Find the line that contains "(hF₀ : 0 ≤ kformTri" in the entries below. Output it and each later line exactly, and nothing else.

(Collected data entries)
*** Block opens ***

omit [Fintype V] [IsStrictOrderedRing R] in
/-- **The root `a₂` on a leaf — the Bernstein split in the vocabulary of the `z`-instance.** -/
theorem kprimeForm_rootLeaf_a₂ (hleaf : ∀ f, a₂ ∈ ends f → f = e) (hends : ends e = s(a₂, z))
    (h1 : a₁ ≠ a₂) (hb : b ≠ a₂) (hv : v ≠ a₂) (hy : y ≠ a₂) (hz : z ≠ a₂) (he : p e ≠ 1) :
    kprimeForm ends a₁ a₂ b v y p (prob p (connEvent ends a₁ b ∩ N ends a₁ a₂ v))
        (prob p (N ends a₁ a₂ v)) =
      (1 - p e) ^ 3 * kformTri (isoMasses ends a₁ b v y (Function.update p e 0))
          (isoMasses ends a₁ b v y (Function.update p e 0))
          (isoMasses ends a₁ b v y (Function.update p e 0)) +
        p e * (1 - p e) ^ 2 * mixedOne (isoMasses ends a₁ b v y (Function.update p e 0))
          (kmasses ends a₁ z b v y (Function.update p e 0)) +
        (p e) ^ 2 * (1 - p e) * mixedTwo (isoMasses ends a₁ b v y (Function.update p e 0))
          (kmasses ends a₁ z b v y (Function.update p e 0)) +
        (p e) ^ 3 * kprimeForm ends a₁ z b v y (Function.update p e 0)
          (prob (Function.update p e 0) (connEvent ends a₁ b ∩ N ends a₁ z v))
          (prob (Function.update p e 0) (N ends a₁ z v)) := by
  rw [kprimeForm_bernstein_split ends a₁ a₂ b v y p e,
    kprimeForm_eq_kformTri ends a₁ a₂ b v y (Function.update p e 0),
    kprimeForm_eq_kformTri ends a₁ a₂ b v y (Function.update p e 1),
    kmasses_update_one_rootLeaf hleaf hends h1 hb hv hy hz he,
    kmasses_update_zero_rootLeaf hleaf h1 hv hy,
    ← kprimeForm_eq_kformTri ends a₁ z b v y (Function.update p e 0)]

omit [Fintype V] in
/-- **`(K′)` with the root `a₂` on a leaf** from `(K′)` at the `z`-instance and the three
root-leaf coefficients. -/
theorem kprime_of_rootLeaf_a₂ (hp : IsProbVec p) (hleaf : ∀ f, a₂ ∈ ends f → f = e)
    (hends : ends e = s(a₂, z)) (h1 : a₁ ≠ a₂) (hb : b ≠ a₂) (hv : v ≠ a₂) (hy : y ≠ a₂)
    (hz : z ≠ a₂) (he : p e ≠ 1)
    (hF₀ : 0 ≤ kformTri (isoMasses ends a₁ b v y (Function.update p e 0))
      (isoMasses ends a₁ b v y (Function.update p e 0))
      (isoMasses ends a₁ b v y (Function.update p e 0)))
    (hG₁ : 0 ≤ mixedOne (isoMasses ends a₁ b v y (Function.update p e 0))
      (kmasses ends a₁ z b v y (Function.update p e 0)))
    (hG₂ : 0 ≤ mixedTwo (isoMasses ends a₁ b v y (Function.update p e 0))
      (kmasses ends a₁ z b v y (Function.update p e 0)))
    (hF₁ : KPrimeHolds ends a₁ z b v y (Function.update p e 0)) :
    KPrimeHolds ends a₁ a₂ b v y p := by
  unfold KPrimeHolds at hF₁ ⊢
  rw [kprimeForm_rootLeaf_a₂ hleaf hends h1 hb hv hy hz he]
  have ht0 : 0 ≤ p e := hp.nonneg e
  have ht1 : 0 ≤ 1 - p e := sub_nonneg.2 (hp.le_one e)
  positivity

end Leaf

end KPrime

end Summit.Ventures.PercRepro2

*** Block closes ***

[Result of the task]
    (hF₀ : 0 ≤ kformTri (isoMasses ends a₁ b v y (Function.update p e 0))
      (isoMasses ends a₁ b v y (Function.update p e 0))
      (isoMasses ends a₁ b v y (Function.update p e 0)))
    (hG₁ : 0 ≤ mixedOne (isoMasses ends a₁ b v y (Function.update p e 0))
      (kmasses ends a₁ z b v y (Function.update p e 0)))
    (hG₂ : 0 ≤ mixedTwo (isoMasses ends a₁ b v y (Function.update p e 0))
      (kmasses ends a₁ z b v y (Function.update p e 0)))
    (hF₁ : KPrimeHolds ends a₁ z b v y (Function.update p e 0)) :
    KPrimeHolds ends a₁ a₂ b v y p := by
  unfold KPrimeHolds at hF₁ ⊢
  rw [kprimeForm_rootLeaf_a₂ hleaf hends h1 hb hv hy hz he]
  have ht0 : 0 ≤ p e := hp.nonneg e
  have ht1 : 0 ≤ 1 - p e := sub_nonneg.2 (hp.le_one e)
  positivity

end Leaf

end KPrime

end Summit.Ventures.PercRepro2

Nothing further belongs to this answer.